Don Lorenzo Milani, “was sent here, to Barbiana, to this village in the woods of Mugello – with the church, the rectory and a few houses around it – because its canons, in their radical nature, displaced inertia. His faith demanding and rocky, her non-curial speech, her ways, sometimes impetuous, far from the usual ones, aroused apprehension in some ecclesiastical authorities. In times far from globalization and the internet, from here, from Barbiana – then without electricity and without paved roads – the message of Don Milani spread forcefully to reach every corner of Italy; and not just from Italy“, said the President of the Republic.

For Mattarella, “the merit is not the amplification of the advantage of those who are already favourites. Merit is to give new opportunities to those who don’t have any, because it’s right and not to make Italy lose precious talents if they find the opportunity to express themselves, as everyone must be guaranteed”.

“Barbiana’s school lasted all day. He tried to instill the desire to learn, the willingness to work together with others. He tried to establish the habit of observing the things of the world with a critical spirit. Without ever escaping the confrontation, without pretending to silence someone, much less a book or its presentation“, he later added.

In the words of don Milani “there was no fundamentalism, rather evangelical radicalism. He knew he had a witness in hand.
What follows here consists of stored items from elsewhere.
import Literature.NumberTheory.LFunctions.DirichletLTruncationCertificatesMean
import HarnessLib

/-!
# No real zero for the odd real primitive character of conductor `1012`, in the kernel (mean certificate)

Topic `Literature/NumberTheory/LFunctions`; namespace `Literature.NumberTheory.LFunctions`. ONE THEOREM (no
definition, no named fact, no `sorry`): **`noRealZeroOdd_modulus_1012`** — for the primitive quadratic ODD
character mod `1012 = 4·253` (the imaginary quadratic field of discriminant `−1012`, `h(−1012) = 4`) and every
`σ ∈ (0, 1)`, `L(σ, χ) ≠ 0`.

This conductor is the hardest below `1100` for the truncation method: the one-period truncation
`∑_{n ≤ 1012} χ(n)/√n = −0.072…` is NEGATIVE and even four periods give `−0.014…` (the central value
`L(1/2, χ)` is small), so neither a Fekete–Pólya certificate (none of order `≤ 24`, induced modulus `≤ 3·10⁶`)
nor the plain drift certificate `certDriftOK` applies.  The MEAN certificate `LTruncationCert.certMeanOK v 1012 4 32 32`
(`DirichletLTruncationCertificatesMean.lean`) adds the drift term `h̄ (Kq+1)^{−σ}` with `h̄ = U(q)/q = 4` to the
four-period truncation on `32` cells: worst cell margin `0.012` at `σ = 1/2` (integer model of the checker).  Kept
in its own file because of its kernel cost (`N₀ = 4048` terms, `64`-th roots: a few minutes).
[cite: Chua2005RealZeros, §2.2 ALGO 1]

## References

* K. S. Chua, *Real zeros of Dedekind zeta functions of real quadratic fields*, Math. Comp. 74 (2005)
  1457–1470, §2. [Chua2005RealZeros]
* M. Watkins, *Real zeros of real odd Dirichlet L-functions*, Math. Comp. 73 (2004) 415–423. [Watkins2004RealZeros]
-/

namespace Literature.NumberTheory.LFunctions

open LTruncationCert

/-- **`χ_{−1012}` has no real zero in `(0, 1)`** (mean certificate, `K = 4` periods, `J = 32` cells, `P = 32`).
[cite: Watkins2004RealZeros, main theorem (here re-proved in the kernel)] -/
theorem noRealZeroOdd_modulus_1012 :
    ∀ χ : DirichletCharacter ℂ 1012, χ.IsQuadratic → χ.IsPrimitive → χ.Odd →
      ∀ σ : ℝ, 0 < σ → σ < 1 → χ.LFunction σ ≠ 0 :=
  good_odd_of_four_mean (by decide) (by decide) 4 32 32 (by decide +kernel)

end Literature.NumberTheory.LFunctions
import Summits.ValiantsHypothesis.ValiantsHypothesis.Theses.ProjectionRigidity
import Summits.ValiantsHypothesis.ValiantsHypothesis.Theorems.GrenetRigidityOptimalUniqueRefutation
import Literature.Computability.AlgebraicComplexity.GrenetProjection
import Literature.Uncategorized.ProjOptimalUniqueWithoutPure

/-!
# Crux `ProjOptimalUnique` (stmt-ValiantsHypothesis-16001) — load-bearing hypothesis No. 1: PURITY

Negative lemma for the crux `ProjectionRigidity.ProjOptimalUnique` (disprover seat, cycle 1).

The crux says: for `n ≥ 3`, any two `m × m` matrices `A, B` (`m = pdc(per_n)`) whose entries are
single variables `X v` or constants `C c` ("pure" Valiant projections) and whose determinant is
`per_n` are equivalent under constant gauge, the realised symmetries of `per_n` and transposition.
Here we record, as a kernel-checked fact, that the PURITY hypothesis is load-bearing: the same
statement with "pure" weakened to "affine" (`IsAffineDetRepr`: entries of total degree `≤ 1`,
`det = per_n`) — `ProjOptimalUniqueWithoutPure` below — is FALSE.  At `n = 3` the size is
`pdc(per₃) = 7` (tree: `detProjectionComplexity_perPoly_three`, Alper–Bogart–Velasco 2017 Cor. 1.4 +
Grenet 2011), so the level-3 instance is literally the refuted `GrenetRigidity.OptimalUniqueThree`
(tree: `GrenetRigidityOptimalUniqueThree_refuted` — Grenet's matrix versus its Koszul twist
`A · (1 + D)`, separated by the rank of a coefficient matrix).

So any proof of the crux must use that BOTH matrices are pure, not merely affine: the refuting twist
has two-variable cells.  (The converse bookkeeping — pure entries are affine, so
`ProjOptimalUniqueWithoutPure → ProjOptimalUnique` — is immediate and deliberately not stated here:
files on the negative lane carry no positive conclusion about a Theses declaration.)

References: Alper–Bogart–Velasco 2017, Cor. 1.4; Grenet 2011, Thm. 1; Hüttenhain–Ikenmeyer 2016,
Prop. 9 (binary case of uniqueness at `n = 3`).
-/

noncomputable section

-- single-conjunct layout: Sub = Summit, duplicated namespace component intended
set_option linter.dupNamespace false

namespace Summit.ValiantsHypothesis.ValiantsHypothesis.Theorems.ProjOptimalUnique.Negative

open Literature.Computability.AlgebraicComplexity

/-- **Purity is load-bearing**: the affine weakening `ProjOptimalUniqueWithoutPure` of the crux is
false.  Transport along `pdc(per₃) = 7`; the level-3 instance is `GrenetRigidity.OptimalUniqueThree`,
refuted in the tree by Grenet's matrix and its affine Koszul twist. [folklore] -/
theorem projOptimalUnique_false_without_pure : ¬ Literature.Uncategorized.ProjOptimalUniqueWithoutPure := by
  intro h
  have h3 := h 3 le_rfl
  revert h3
  rw [detProjectionComplexity_perPoly_three]
  exact Summit.ValiantsHypothesis.Theorems.GrenetRigidityOptimalUniqueThree_refuted

end Summit.ValiantsHypothesis.ValiantsHypothesis.Theorems.ProjOptimalUnique.Negative

end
A witness that had to pass from hand to which his boys would then ‘add’ something. A great Italian who, with his his lesson, he invited us to exercise active responsibility”, Mattarella said again, adding: “His ‘I care’ has become a universal motto. The motto of those who reject selfishness and indifference. That expression was accompanied by another, less known one. She said: ‘As long as there is effort, there is hope’. Without the effort of commitment, society does not improve. Commitment accompanied by trust that illuminates the path of those who really want to build. And Don Lorenzo has followed a real path of construction”.
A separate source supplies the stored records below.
import Literature.NumberTheory.LFunctions.RodgersTao
import Literature.NumberTheory.LFunctions.ZeroCountingProofs
import HarnessLib

/-!
# Rodgers–Tao 2020, §9: from the picket-fence estimate to `Λ ≥ 0`

Trunk T-ANT (`Literature/NumberTheory/LFunctions`). Proofs only. Companion of
`RodgersTao.lean` (the top-level cut of Rodgers–Tao, *The de Bruijn–Newman constant is
non-negative*, Forum Math. Pi 8 (2020), §9): the elementary bookkeeping announced there,

* `Literature.NumberTheory.LFunctions.rodgers_tao_gaps_near_mean_of_picket_fence` — the named fact
  `Literature.NumberTheory.LFunctions.rodgers_tao_picket_fence` (display (picketfence) of §9: under `Λ < 0`, for all large
  `T` all but `ε T log T` of the `n ∈ [T log T, 2T log T]` have
  `|(γ_{n+1} − γ_n) log T/(2π) − 1| ≤ ε`) together with the Riemann–von Mangoldt formula
  (`Literature.NumberTheory.LFunctions.riemann_von_mangoldt`) implies the named fact `Literature.NumberTheory.LFunctions.rodgers_tao_gaps_near_mean` (the
  sentence following (picketfence): all but `ε N(T)` of the `n < N(T)` have normalised gap
  `(γ_{n+1} − γ_n)/(2π/log γ_n)` within `ε` of `1`);

and the resulting assembly of Theorem 1.1 from three named inputs,

* `Literature.NumberTheory.LFunctions.rodgers_tao_of_picket_fence` — `rodgers_tao_picket_fence` (Rodgers–Tao §§2–9),
  `riemann_von_mangoldt` (Titchmarsh Thm. 9.4) and `selberg_fujii_small_gaps` (Titchmarsh
  (9.25.6)) imply `Literature.RH.rodgers_tao : ∀ t < 0, ¬ HasOnlyRealZeros (deBruijnH t)`.

## The bridge (proof of `rodgers_tao_gaps_near_mean_of_picket_fence`)

Fix `ε > 0`; put `K = ⌈6/ε⌉`, `ε' = min(ε/3, 2^{-K})`, `η = min(ε/3, 1)`. For `T` large let
`N = N(T)` and `M₀ = ⌊εN/3⌋ ≥ εN/6`. Indices `n < M₀` are discarded. The remaining `n < N ≤ 2^K M₀`
are covered by the `K` dyadic windows `[2^i M₀, 2^{i+1} M₀]`, `i < K`, each of which is a
picket-fence window `[S_i log S_i, 2 S_i log S_i]` for the `S_i ≥ 1` with `S_i log S_i = 2^i M₀`
(`Literature.NumberTheory.LFunctions.exists_mul_log_eq`). By R–vM in the window form
`Literature.NumberTheory.LFunctions.exists_abs_log_zetaOrdinate_div_sub_one_le` (`ZeroCountingProofs.lean`),
`|log γ_n / log S_i − 1| ≤ η` on the `i`-th window once `M₀` is large, so a normalised gap
`δ_n = r_n · (log γ_n / log S_i)` with `|r_n − 1| ≤ ε'`, `r_n = (γ_{n+1} − γ_n) log S_i / (2π)`,
satisfies `|δ_n − 1| ≤ ε'(1 + η) + η ≤ ε` (`abs_mul_sub_one_le`). Hence the exceptional `n < N`
number at most `M₀ + Σ_{i<K} ε' 2^i M₀ ≤ M₀ + ε' 2^K M₀ ≤ 2 M₀ ≤ εN`. The thresholds
(`S_i ≥ T₀'(ε')` of the picket fence, `S_i ≥ S₁(η)` of the window lemma, `N ≥ 6/ε`) are met as
soon as `N(T) ≥ (6/ε)(T₂ log T₂ + 1)`, `T₂ = max(T₀', 1, S₁)`, which holds for large `T` since
`N(T) → ∞` (`Literature.NumberTheory.LFunctions.riemann_von_mangoldt.tendsto_zetaZeroCount_atTop`).

## References

* B. Rodgers, T. Tao, *The de Bruijn–Newman constant is non-negative*, Forum Math. Pi 8 (2020),
  e6; arXiv:1801.05914, §9.
* E. C. Titchmarsh, *The Theory of the Riemann Zeta-Function*, 2nd ed. (1986), Thm. 9.4,
  §9.25–9.26.
-/

noncomputable section

open Real Filter

namespace Literature.NumberTheory.LFunctions

/-! ## Two elementary tools -/

/-- Per-element estimate: if `|r − 1| ≤ ε'` and `|ρ − 1| ≤ η` with `ε' ≤ ε/3`, `η ≤ ε/3`,
`η ≤ 1`, then `|r ρ − 1| ≤ ε`. [folklore] -/
theorem abs_mul_sub_one_le {r ρ ε ε' η : ℝ} (hr : |r - 1| ≤ ε') (hρ : |ρ - 1| ≤ η)
    (hε' : ε' ≤ ε / 3) (hη1 : η ≤ ε / 3) (hη2 : η ≤ 1) : |r * ρ - 1| ≤ ε := by
  have hε'0 : 0 ≤ ε' := (abs_nonneg _).trans hr
  have hη0 : 0 ≤ 1 + η := by linarith [(abs_nonneg _).trans hρ]
  have hε3 : 0 ≤ ε / 3 := hε'0.trans hε'
  have hρabs : |ρ| ≤ 1 + η := by
    calc |ρ| = |(ρ - 1) + 1| := by ring_nf
      _ ≤ |ρ - 1| + |(1 : ℝ)| := abs_add_le _ _
      _ ≤ η + 1 := by rw [abs_one]; linarith
      _ = 1 + η := by ring
  calc |r * ρ - 1| = |(r - 1) * ρ + (ρ - 1)| := by ring_nf
    _ ≤ |(r - 1) * ρ| + |ρ - 1| := abs_add_le _ _
    _ = |r - 1| * |ρ| + |ρ - 1| := by rw [abs_mul]
    _ ≤ ε' * (1 + η) + η := by gcongr
    _ ≤ ε / 3 * (1 + 1) + ε / 3 := by gcongr
    _ = ε := by ring

/-- Dyadic covering: every `n` with `M₀ ≤ n < 2^K M₀` lies in a window `[2^i M₀, 2·2^i M₀]`
with `i < K`. [folklore] -/
theorem exists_dyadic_window {M₀ n : ℕ} :
    ∀ {K : ℕ}, M₀ ≤ n → n < 2 ^ K * M₀ → ∃ i < K, 2 ^ i * M₀ ≤ n ∧ n ≤ 2 * (2 ^ i * M₀)
  | 0, h1, h2 => by omega
  | K + 1, h1, h2 => by
    by_cases hK : n < 2 ^ K * M₀
    · obtain ⟨i, hi, hi'⟩ := exists_dyadic_window h1 hK
      exact ⟨i, by omega, hi'⟩
    · refine ⟨K, K.lt_succ_self, not_lt.1 hK, ?_⟩
      rw [pow_succ] at h2
      nlinarith

/-! ## The bridge: (picketfence) and R–vM give `rodgers_tao_gaps_near_mean` -/

/-- **Rodgers–Tao 2020, §9, the sentence after (picketfence), proved from (picketfence).**
Under `Λ < 0`, the picket-fence estimate `Literature.NumberTheory.LFunctions.rodgers_tao_picket_fence` and the Riemann–von
Mangoldt formula imply that for every `ε > 0` and all large `T`, at most `ε N(T)` of the
`n < N(T)` have `|(γ_{n+1} − γ_n)/(2π/log γ_n) − 1| > ε` — the named fact
`Literature.NumberTheory.LFunctions.rodgers_tao_gaps_near_mean`. See the module docstring for the dyadic-window argument.
[cite: RodgersTaoFMP2020, §9] -/
theorem rodgers_tao_gaps_near_mean_of_picket_fence (hpf : rodgers_tao_picket_fence)
    (h : riemann_von_mangoldt) : rodgers_tao_gaps_near_mean := by
  intro hΛ ε hε
  classical
  -- constants
  set K : ℕ := ⌈6 / ε⌉₊ with hK
  have hK6 : 6 / ε ≤ K := Nat.le_ceil _
  have hK2 : (K : ℝ) < 2 ^ K := by exact_mod_cast Nat.lt_two_pow_self
  set ε' : ℝ := min (ε / 3) ((2 : ℝ) ^ K)⁻¹ with hε'
  have hε'pos : 0 < ε' := lt_min (by positivity) (by positivity)
  have hε'1 : ε' ≤ ε / 3 := min_le_left _ _
  have hε'2 : ε' ≤ ((2 : ℝ) ^ K)⁻¹ := min_le_right _ _
  set η : ℝ := min (ε / 3) 1 with hη
  have hηpos : 0 < η := lt_min (by positivity) one_pos
  have hη1 : η ≤ ε / 3 := min_le_left _ _
  have hη2 : η ≤ 1 := min_le_right _ _
  -- picket fence at level `ε'`, window lemma at level `η`
  obtain ⟨T₀', hT₀'⟩ := hpf hΛ ε' hε'pos
  obtain ⟨S₁, hS₁1, hS₁⟩ := exists_abs_log_zetaOrdinate_div_sub_one_le h hηpos
  set T₂ : ℝ := max (max T₀' 1) S₁ with hT₂
  have hT₂1 : 1 ≤ T₂ := (le_max_right _ _).trans (le_max_left _ _)
  have hTlog : 0 ≤ T₂ * Real.log T₂ := mul_nonneg (by linarith) (Real.log_nonneg hT₂1)
  set R : ℝ := 6 / ε * (T₂ * Real.log T₂ + 1) with hR
  have hNt : Tendsto (fun T ↦ (zetaZeroCount T : ℝ)) atTop atTop :=
    tendsto_natCast_atTop_iff.2 h.tendsto_zetaZeroCount_atTop
  obtain ⟨T₀, hT₀⟩ := eventually_atTop.1 (hNt.eventually_ge_atTop R)
  refine ⟨T₀, fun T hT ↦ ?_⟩
  have hNR : R ≤ (zetaZeroCount T : ℝ) := hT₀ T hT
  set N : ℕ := zetaZeroCount T with hNdef
  set M₀ : ℕ := ⌊ε * N / 3⌋₊ with hM₀
  have hR' : 6 / ε ≤ R := le_mul_of_one_le_right (by positivity) (by linarith)
  have hN6 : 6 / ε ≤ N := hR'.trans hNR
  have hN6' : 6 ≤ ε * N := by rwa [div_le_iff₀' hε] at hN6
  have hM₀le : (M₀ : ℝ) ≤ ε * N / 3 := Nat.floor_le (by positivity)
  have hM₀ge : ε * N / 6 ≤ M₀ := by
    have := Nat.lt_floor_add_one (ε * N / 3)
    rw [← hM₀] at this
    linarith
  have hM₀T₂ : T₂ * Real.log T₂ + 1 ≤ M₀ := by
    have h1 : ε * R / 6 = T₂ * Real.log T₂ + 1 := by rw [hR]; field_simp
    have h2 : ε * R / 6 ≤ ε * N / 6 := by gcongr
    linarith
  have hM₀pos : (0 : ℝ) < M₀ := by linarith
  -- `N ≤ 2^K M₀`
  have hNK : (N : ℝ) ≤ 2 ^ K * M₀ := by
    calc (N : ℝ) = 6 / ε * (ε * N / 6) := by field_simp
      _ ≤ K * M₀ := mul_le_mul hK6 hM₀ge (by positivity) (by positivity)
      _ ≤ 2 ^ K * M₀ := mul_le_mul_of_nonneg_right hK2.le (by positivity)
  have hNK' : N ≤ 2 ^ K * M₀ := by exact_mod_cast hNK
  -- windows: `S i ≥ 1` with `S i * log (S i) = 2^i * M₀`
  have hSex : ∀ i : ℕ, ∃ S : ℝ, 1 ≤ S ∧ S * Real.log S = ((2 ^ i * M₀ : ℕ) : ℝ) := fun i ↦
    exists_mul_log_eq (by positivity)
  choose S hS1 hSeq using hSex
  have hST₂ : ∀ i, T₂ ≤ S i := fun i ↦ by
    refine le_of_mul_log_le (hS1 i) ?_
    rw [hSeq i]
    push_cast
    calc T₂ * Real.log T₂ ≤ M₀ := by linarith
      _ ≤ 2 ^ i * M₀ := le_mul_of_one_le_left (by positivity) (one_le_pow₀ (by norm_num))
  -- exceptional sets of the windows
  set E : ℕ → Finset ℕ := fun i ↦
    (Finset.Icc ⌈S i * Real.log (S i)⌉₊ ⌊2 * S i * Real.log (S i)⌋₊).filter fun n ↦
      ε' < |(zetaOrdinate (n + 1) - zetaOrdinate n) * Real.log (S i) / (2 * π) - 1| with hE
  have hEcard : ∀ i, ((E i).card : ℝ) ≤ ε' * (S i * Real.log (S i)) := fun i ↦
    hT₀' (S i) (((le_max_left _ _).trans (le_max_left _ _)).trans (hST₂ i))
  -- inclusion of the exceptional set
  have hsub : ((Finset.range N).filter fun n ↦ ε < |zetaNormalizedGap n - 1|) ⊆
      Finset.range M₀ ∪ (Finset.range K).biUnion E := by
    intro n hn
    rw [Finset.mem_filter, Finset.mem_range] at hn
    obtain ⟨hnN, hnε⟩ := hn
    rw [Finset.mem_union, Finset.mem_range, Finset.mem_biUnion]
    by_cases hnM : n < M₀
    · exact Or.inl hnM
    right
    obtain ⟨i, hiK, hi1, hi2⟩ := exists_dyadic_window (not_lt.1 hnM) (hnN.trans_le hNK')
    refine ⟨i, Finset.mem_range.2 hiK, ?_⟩
    rw [hE, Finset.mem_filter, Finset.mem_Icc]
    have hSlog : S i * Real.log (S i) = ((2 ^ i * M₀ : ℕ) : ℝ) := hSeq i
    refine ⟨⟨?_, ?_⟩, ?_⟩
    · rw [hSlog, Nat.ceil_natCast]; exact hi1
    · rw [mul_assoc, hSlog, show (2 : ℝ) * ((2 ^ i * M₀ : ℕ) : ℝ) = ((2 * (2 ^ i * M₀) : ℕ) : ℝ) by
        push_cast; ring, Nat.floor_natCast]
      exact hi2
    · by_contra hle
      push Not at hle
      have hn1 : S i * Real.log (S i) ≤ n := by rw [hSlog]; exact_mod_cast hi1
      have hn2 : (n : ℝ) ≤ 2 * (S i * Real.log (S i)) := by rw [hSlog]; exact_mod_cast hi2
      obtain ⟨hlogS, -, hρ⟩ := hS₁ (S i) ((le_max_right _ _).trans (hST₂ i)) n hn1 hn2
      have hδ : zetaNormalizedGap n =
          ((zetaOrdinate (n + 1) - zetaOrdinate n) * Real.log (S i) / (2 * π)) *
            (Real.log (zetaOrdinate n) / Real.log (S i)) := by
        rw [zetaNormalizedGap_eq_mul_div]; field_simp
      have : |zetaNormalizedGap n - 1| ≤ ε := by
        rw [hδ]; exact abs_mul_sub_one_le hle hρ hε'1 hη1 hη2
      exact absurd this (not_le.2 hnε)
  -- counting
  have hgeom : ∑ i ∈ Finset.range K, (2 : ℝ) ^ i ≤ 2 ^ K := by
    rw [geom_sum_eq (by norm_num) K]; norm_num
  calc (((Finset.range N).filter fun n ↦ ε < |zetaNormalizedGap n - 1|).card : ℝ)
      ≤ ((Finset.range M₀ ∪ (Finset.range K).biUnion E).card : ℝ) := by
        exact_mod_cast Finset.card_le_card hsub
    _ ≤ (M₀ : ℝ) + ∑ i ∈ Finset.range K, ((E i).card : ℝ) := by
        have h1 := Finset.card_union_le (Finset.range M₀) ((Finset.range K).biUnion E)
        have h2 := Finset.card_biUnion_le (s := Finset.range K) (t := E)
        rw [Finset.card_range] at h1
        exact_mod_cast h1.trans (Nat.add_le_add_left h2 _)
    _ ≤ M₀ + ∑ i ∈ Finset.range K, ε' * ((2 : ℝ) ^ i * M₀) := by
        gcongr with i hi
        have := hEcard i
        rw [hSeq i] at this
        push_cast at this
        exact this
    _ = M₀ + ε' * M₀ * ∑ i ∈ Finset.range K, (2 : ℝ) ^ i := by
        rw [Finset.mul_sum]
        congr 1
        exact Finset.sum_congr rfl fun i _ ↦ by ring
    _ ≤ M₀ + ε' * M₀ * 2 ^ K := by gcongr
    _ ≤ M₀ + M₀ := by
        have : ε' * 2 ^ K ≤ 1 := by
          rw [← inv_mul_cancel₀ (show (2 : ℝ) ^ K ≠ 0 by positivity)]
          exact mul_le_mul_of_nonneg_right hε'2 (by positivity)
        nlinarith
    _ ≤ ε * N := by linarith

/-! ## Assembly of Theorem 1.1 from three named inputs -/

/-- **Rodgers–Tao 2020, Thm. 1.1 (`Λ ≥ 0`), assembled.** The picket-fence estimate of §9
(`Literature.NumberTheory.LFunctions.rodgers_tao_picket_fence`, the content of §§2–9 of the paper under the refuted
hypothesis `Λ < 0`), the Riemann–von Mangoldt formula (`Literature.NumberTheory.LFunctions.riemann_von_mangoldt`) and the
Selberg–Fujii small-gap theorem (`Literature.NumberTheory.LFunctions.selberg_fujii_small_gaps`, Titchmarsh (9.25.6): a positive
proportion of consecutive zeros of `ζ` are at most `μ < 1` mean spacings apart) imply
`Literature.NumberTheory.LFunctions.rodgers_tao`: for every `t < 0`, `H_t` has a non-real zero.
[cite: RodgersTaoFMP2020, Thm. 1.1 and §9] -/
theorem rodgers_tao_of_picket_fence (hpf : rodgers_tao_picket_fence) (h : riemann_von_mangoldt)
    (h₂ : selberg_fujii_small_gaps) : rodgers_tao :=
  rodgers_tao_of_gaps_near_mean (rodgers_tao_gaps_near_mean_of_picket_fence hpf h) h₂
    h.tendsto_zetaZeroCount_atTop

/-- Variant of `rodgers_tao_of_picket_fence` with the Selberg–Fujii *large*-gap theorem
(`Literature.NumberTheory.LFunctions.selberg_fujii_large_gaps`, Titchmarsh (9.25.5)) as the third input.
[cite: RodgersTaoFMP2020, Thm. 1.1 and §9] -/
theorem rodgers_tao_of_picket_fence' (hpf : rodgers_tao_picket_fence) (h : riemann_von_mangoldt)
    (h₂ : selberg_fujii_large_gaps) : rodgers_tao :=
  rodgers_tao_of_gaps_near_mean' (rodgers_tao_gaps_near_mean_of_picket_fence hpf h) h₂
    h.tendsto_zetaZeroCount_atTop

end Literature.NumberTheory.LFunctions

end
Don Lorenzo Milani had a very strong sense of politics. If the Gospel was the fire that drove him to love, the Constitution was his lay gospel. ‘I learned that other people’s problems are the same as mine. Sorting out together is the policy. To get out of it alone is avarice’. Difficult to find more effective words “, underlines Mattarella.

“It is difficult – continued the Head of State – not to notice the close link between his teaching and the faith he professed: first of all, the respect and dignity of every person. Here Don Milani the priest, the educator, the exhorter to commitment intertwine. The commitment -educational, and of growth- always requires, in order to be authentic, coherence. Often sacrifice. Like many mountain curates who looked after the communities entrusted to them, Don Milani did not shy away. He was young. He asked his boys not to be overcome by the temptation of renunciation, of indifference”.